• [ACTION ITEM]: The answer must consist of every line below that holds the word "hball".

• [DATA UNDER STUDY]:

/-! ### The nappe dichotomy -/

/-- **The nappe dichotomy for a periodic family of index-one fibre Hessians.**  Let
`g : ℝ × V → ℝ` be `C^∞` and `1`-periodic in `t` (`V` finite-dimensional), with nondegenerate
fibre Hessians `H(t) = ∂ᵤ∂ᵤ g (t, 0)`, and `H(0) = c B` (`c > 0`) for a symmetric `B` presented
by a Lorentz frame `(v₀, b₁, b₂)` (index one).  Then EITHER there is a continuous `1`-periodic
field `w` of `H(t)`-timelike vectors, OR there is a continuous field `n` of `H(t)`-timelike
vectors with `n (t + 1) = -n t`.  [An adapted frame along `[0, 1]` (Hirsch) transports `v₀` to a
timelike field `n₀` on `[0, 1]`; `n₀ 1` lies in the nappe of `v₀` or of `-v₀` for
`H(1) = H(0)` (O'Neill's timecone lemma), and the segment to `± v₀` inside that convex nappe
closes the field up, periodically or antiperiodically.]
[cite: ONeill1983, Ch. 5, Lemma 26 and Lemma 29] [cite: HirschDT1976, Ch. 6 §1] -/
theorem timelike_dichotomy [FiniteDimensional ℝ V] {g : ℝ × V → ℝ} (hg : ContDiff ℝ ∞ g)
    (hgT : ∀ (t : ℝ) (u : V), g (t + 1, u) = g (t, u))
    (hH : ∀ (t : ℝ) (a : V),
      (∀ b, fderiv ℝ (fderiv ℝ g) (t, 0) ((0 : ℝ), a) ((0 : ℝ), b) = 0) → a = 0)
    {B : V →L[ℝ] V →L[ℝ] ℝ} (hB : ∀ x y, B x y = B y x) {c : ℝ} (hc : 0 < c)
    (hHB : ∀ a b : V,
      fderiv ℝ (fderiv ℝ g) ((0 : ℝ), (0 : V)) ((0 : ℝ), a) ((0 : ℝ), b) = c * B a b)
    {v₀ b₁ b₂ : V} (hv : B v₀ v₀ = -1)
    (hexp : ∀ x, x = (-B v₀ x) • v₀ + B b₁ x • b₁ + B b₂ x • b₂) :
    (∃ w : ℝ → V, Continuous w ∧ (∀ t, w (t + 1) = w t) ∧
      ∀ t, fderiv ℝ (fderiv ℝ g) (t, 0) ((0 : ℝ), w t) ((0 : ℝ), w t) < 0) ∨
    (∃ n : ℝ → V, Continuous n ∧ (∀ t, n (t + 1) = -n t) ∧
      ∀ t, fderiv ℝ (fderiv ℝ g) (t, 0) ((0 : ℝ), n t) ((0 : ℝ), n t) < 0) := by
  -- the Hessian family, continuous and `1`-periodic
  obtain ⟨H, hHap⟩ : ∃ H : ℝ → V →L[ℝ] V →L[ℝ] ℝ, ∀ (t : ℝ) (a b : V),
      H t a b = fderiv ℝ (fderiv ℝ g) (t, 0) ((0 : ℝ), a) ((0 : ℝ), b) :=
    ⟨fun t => (fderiv ℝ (fderiv ℝ g) (t, 0)).bilinearComp (ContinuousLinearMap.inr ℝ ℝ V)
      (ContinuousLinearMap.inr ℝ ℝ V), fun t a b => by simp⟩
  have hHc : ∀ a b : V, Continuous fun t => H t a b := fun a b => by
    have h2 : Continuous (fderiv ℝ (fderiv ℝ g)) :=
      ((hg.fderiv_right (m := ∞) le_rfl).fderiv_right (m := ∞) le_rfl).continuous
    have h3 : Continuous fun t : ℝ => fderiv ℝ (fderiv ℝ g) (t, (0 : V)) :=
      h2.comp (continuous_id.prodMk continuous_const)
    simp only [hHap]
    exact ((h3.clm_apply continuous_const).clm_apply continuous_const)
  have hHT : ∀ t, H (t + 1) = H t := fun t => by
    ext a b
    rw [hHap, hHap, Splitting.fderiv_fderiv_apply_add_of_periodic hgT]
  have hHn : ∀ (k : ℕ) (t : ℝ), H (t + k) = H t := by
    intro k
    induction k with
    | zero => intro t; simp
    | succ k ih => intro t; push_cast; rw [← add_assoc, hHT, ih]
  have hHz : ∀ (z : ℤ) (t : ℝ), H (t + z) = H t := by
    intro z t
    obtain ⟨k, rfl | rfl⟩ := Int.eq_nat_or_neg z
    · push_cast; exact hHn k t
    · have := hHn k (t + (-(k : ℤ) : ℤ))
      push_cast at this ⊢
      rw [neg_add_cancel_right] at this
      exact this.symm
  have hH0 : ∀ a b, H 0 a b = c * B a b := fun a b => by rw [hHap]; exact hHB a b
  have hH0neg : ∀ x : V, H 0 x x < 0 ↔ B x x < 0 := fun x => by
    rw [hH0]
    constructor
    · intro h
      by_contra hle
      push Not at hle
      have := mul_nonneg hc.le hle
      linarith
    · exact fun h => mul_neg_of_pos_of_neg hc h
  -- Step 1: an adapted frame along `[0, 1]` and the transported field `n₀ t = Frinv t v₀`
  obtain ⟨U, Fr, Frinv, hU, hsub, -, hFrinv, hFr0, hri, hli, had⟩ :=
    Splitting.exists_adaptedFrame_Icc hg hH zero_le_one
  have had' : ∀ t ∈ U, ∀ a b, H t a b = H 0 (Fr t a) (Fr t b) := fun t ht a b => by
    rw [hHap, hHap]; exact had t ht a b
  have h0U : (0 : ℝ) ∈ U := hsub ⟨le_rfl, zero_le_one⟩
  have h1U : (1 : ℝ) ∈ U := hsub ⟨zero_le_one, le_rfl⟩
  set n₀ : ℝ → V := fun t => Frinv t v₀ with hn₀
  have hn₀c : ContinuousOn n₀ U := hFrinv.continuousOn.clm_apply continuousOn_const
  have hn₀0 : n₀ 0 = v₀ := by
    have := hli 0 h0U v₀
    rwa [hFr0, ContinuousLinearMap.id_apply] at this
  have hn₀neg : ∀ t ∈ U, H t (n₀ t) (n₀ t) < 0 := fun t ht => by
    rw [had' t ht, hri t ht, hH0, hv]
    linarith
  -- Step 2: `x = n₀ 1` is `H 0`-timelike; the target `e = ± v₀` in its nappe
  have hx : B (n₀ 1) (n₀ 1) < 0 := by
    rw [← hH0neg, ← hHT 0, zero_add]; exact hn₀neg 1 h1U
  have hvneg : B v₀ v₀ < 0 := by rw [hv]; norm_num
  obtain ⟨e, he, hxe, hecase⟩ : ∃ e : V, B e e < 0 ∧ B (n₀ 1) e < 0 ∧ (e = v₀ ∨ e = -v₀) := by
    rcases lt_or_gt_of_ne (lorentz_apply_ne_zero hexp hx hvneg) with h | h
    · exact ⟨v₀, hvneg, h, Or.inl rfl⟩
    · exact ⟨-v₀, by simpa using hvneg, by simpa using h, Or.inr rfl⟩
  -- Step 3: the sign condition near `t = 1`, uniformly in the segment parameter
  set Φ : ℝ × ℝ → ℝ := fun q =>
    H q.1 ((1 - q.2) • n₀ q.1 + q.2 • e) ((1 - q.2) • n₀ q.1 + q.2 • e) with hΦ
  have hΦc : ContinuousOn Φ (U ×ˢ univ) := by
    have hseg : ContinuousOn (fun q : ℝ × ℝ => (1 - q.2) • n₀ q.1 + q.2 • e) (U ×ˢ univ) :=
      (((continuous_const.sub continuous_snd).continuousOn).smul
        (hn₀c.comp continuousOn_fst fun q hq => hq.1)).add
        (continuous_snd.continuousOn.smul continuousOn_const)
    -- `(t, y) ↦ H t y y` is continuous (bilinear in `y`, continuous in `t`)
    have hHc' : Continuous fun q : ℝ × V => H q.1 q.2 q.2 := by
      have h2 : Continuous (fderiv ℝ (fderiv ℝ g)) :=
        ((hg.fderiv_right (m := ∞) le_rfl).fderiv_right (m := ∞) le_rfl).continuous
      have h3 : Continuous fun q : ℝ × V => fderiv ℝ (fderiv ℝ g) (q.1, (0 : V)) :=
        h2.comp (continuous_fst.prodMk continuous_const)
      have h4 : Continuous fun q : ℝ × V => (((0 : ℝ), q.2) : ℝ × V) :=
        continuous_const.prodMk continuous_snd
      have := (h3.clm_apply h4).clm_apply h4
      simpa only [hHap] using this
    exact hHc'.comp_continuousOn (continuousOn_fst.prodMk hseg)
  set O : Set (ℝ × ℝ) := U ×ˢ univ ∩ Φ ⁻¹' Iio 0 with hO
  have hOo : IsOpen O := hΦc.isOpen_inter_preimage (hU.prod isOpen_univ) isOpen_Iio
  have hsubO : ({(1 : ℝ)} : Set ℝ) ×ˢ Icc (0 : ℝ) 1 ⊆ O := by
    rintro ⟨t, s⟩ ⟨ht, hs⟩
    rw [mem_singleton_iff] at ht
    subst ht
    refine ⟨⟨h1U, mem_univ _⟩, ?_⟩
    change H 1 ((1 - s) • n₀ 1 + s • e) ((1 - s) • n₀ 1 + s • e) < 0
    have hH1 : H 1 = H 0 := by have := hHT 0; rwa [zero_add] at this
    rw [hH1, hH0neg]
    exact lorentz_segment_neg hB hx he hxe hs.1 hs.2
  obtain ⟨u, w, hu, -, h1u, hIw, huw⟩ :=
    generalized_tube_lemma isCompact_singleton isCompact_Icc hOo hsubO
  obtain ⟨δ₁, hδ₁, hball⟩ := Metric.isOpen_iff.1 hu 1 (h1u rfl)
  set δ : ℝ := min δ₁ 1 with hδdef
  have hδ : 0 < δ := lt_min hδ₁ one_pos
  have hδ1 : δ ≤ 1 := min_le_right _ _
  have hneg_near : ∀ t s : ℝ, 1 - δ < t → t ≤ 1 → s ∈ Icc (0 : ℝ) 1 →
      H t ((1 - s) • n₀ t + s • e) ((1 - s) • n₀ t + s • e) < 0 := by
    intro t s ht1 ht2 hs
    have htu : t ∈ u := hball (by
      rw [Real.ball_eq_Ioo]
      exact ⟨by linarith [min_le_left δ₁ 1], by linarith⟩)
    have hmem : (t, s) ∈ O := huw ⟨htu, hIw hs⟩
    exact hmem.2
  -- the cut-off `φ` and the path `p`
  set φ : ℝ → ℝ := fun t => min 1 (max 0 ((t - 1 + δ) / δ)) with hφ
  have hφc : Continuous φ := by
    have h1 : Continuous fun t : ℝ => (t - 1 + δ) / δ := by fun_prop
    exact continuous_const.min (continuous_const.max h1)
  have hφ01 : ∀ t, φ t ∈ Icc (0 : ℝ) 1 := fun t =>
    ⟨le_min zero_le_one (le_max_left _ _), min_le_left _ _⟩
  have hφ0 : ∀ t, t ≤ 1 - δ → φ t = 0 := fun t ht => by
    have : (t - 1 + δ) / δ ≤ 0 := div_nonpos_of_nonpos_of_nonneg (by linarith) hδ.le
    simp [hφ, max_eq_left this]
  have hφ1 : φ 1 = 1 := by simp [hφ, div_self hδ.ne']
  set p : ℝ → V := fun t => (1 - φ t) • n₀ t + φ t • e with hpdef
  have hpc : ContinuousOn p (Icc 0 1) :=
    (((continuous_const.sub hφc).continuousOn).smul (hn₀c.mono hsub)).add
      (hφc.continuousOn.smul continuousOn_const)
  have hp0 : p 0 = v₀ := by
    simp only [hpdef, hφ0 0 (by linarith), sub_zero, one_smul, zero_smul, add_zero, hn₀0]
  have hp1 : p 1 = e := by simp [hpdef, hφ1]
  have hpneg : ∀ t ∈ Icc (0 : ℝ) 1, H t (p t) (p t) < 0 := by
    intro t ht
    rcases le_or_gt t (1 - δ) with h | h
    · simp only [hpdef, hφ0 t h, sub_zero, one_smul, zero_smul, add_zero]
      exact hn₀neg t (hsub ht)
    · exact hneg_near t (φ t) h ht.2 (hφ01 t)
  -- Step 4: close up, periodically or antiperiodically
  rcases hecase with rfl | rfl
  · -- same nappe: periodic extension of `p`
    refine Or.inl ⟨fun t => p (Int.fract t), hpc.comp_fract'' (hp0.trans hp1.symm), fun t => by
      simp only [Int.fract_add_one], fun t => ?_⟩
    rw [← hHap]
    have ht : H t = H (Int.fract t) := by
      rw [← hHz ⌊t⌋ (Int.fract t), Int.fract_add_floor]
    rw [ht]
    exact hpneg _ ⟨Int.fract_nonneg _, (Int.fract_lt_one _).le⟩
  · -- opposite nappe: antiperiodic extension of `p`
    obtain ⟨n, hn, hnT, hval⟩ := exists_antiperiodicExtension hpc (by rw [hp1, hp0])
    refine Or.inr ⟨n, hn, hnT, fun t => ?_⟩
    rw [← hHap]
    obtain ⟨r, z, hr, htr, hnr⟩ := hval t
    have ht : H t = H r := by rw [htr, hHz]
    rw [ht]
    rcases hnr with h | h
    · rw [h]; exact hpneg r hr
    · rw [h]; simpa using hpneg r hr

• [WRITTEN ANSWER]:
  obtain ⟨δ₁, hδ₁, hball⟩ := Metric.isOpen_iff.1 hu 1 (h1u rfl)
    have htu : t ∈ u := hball (by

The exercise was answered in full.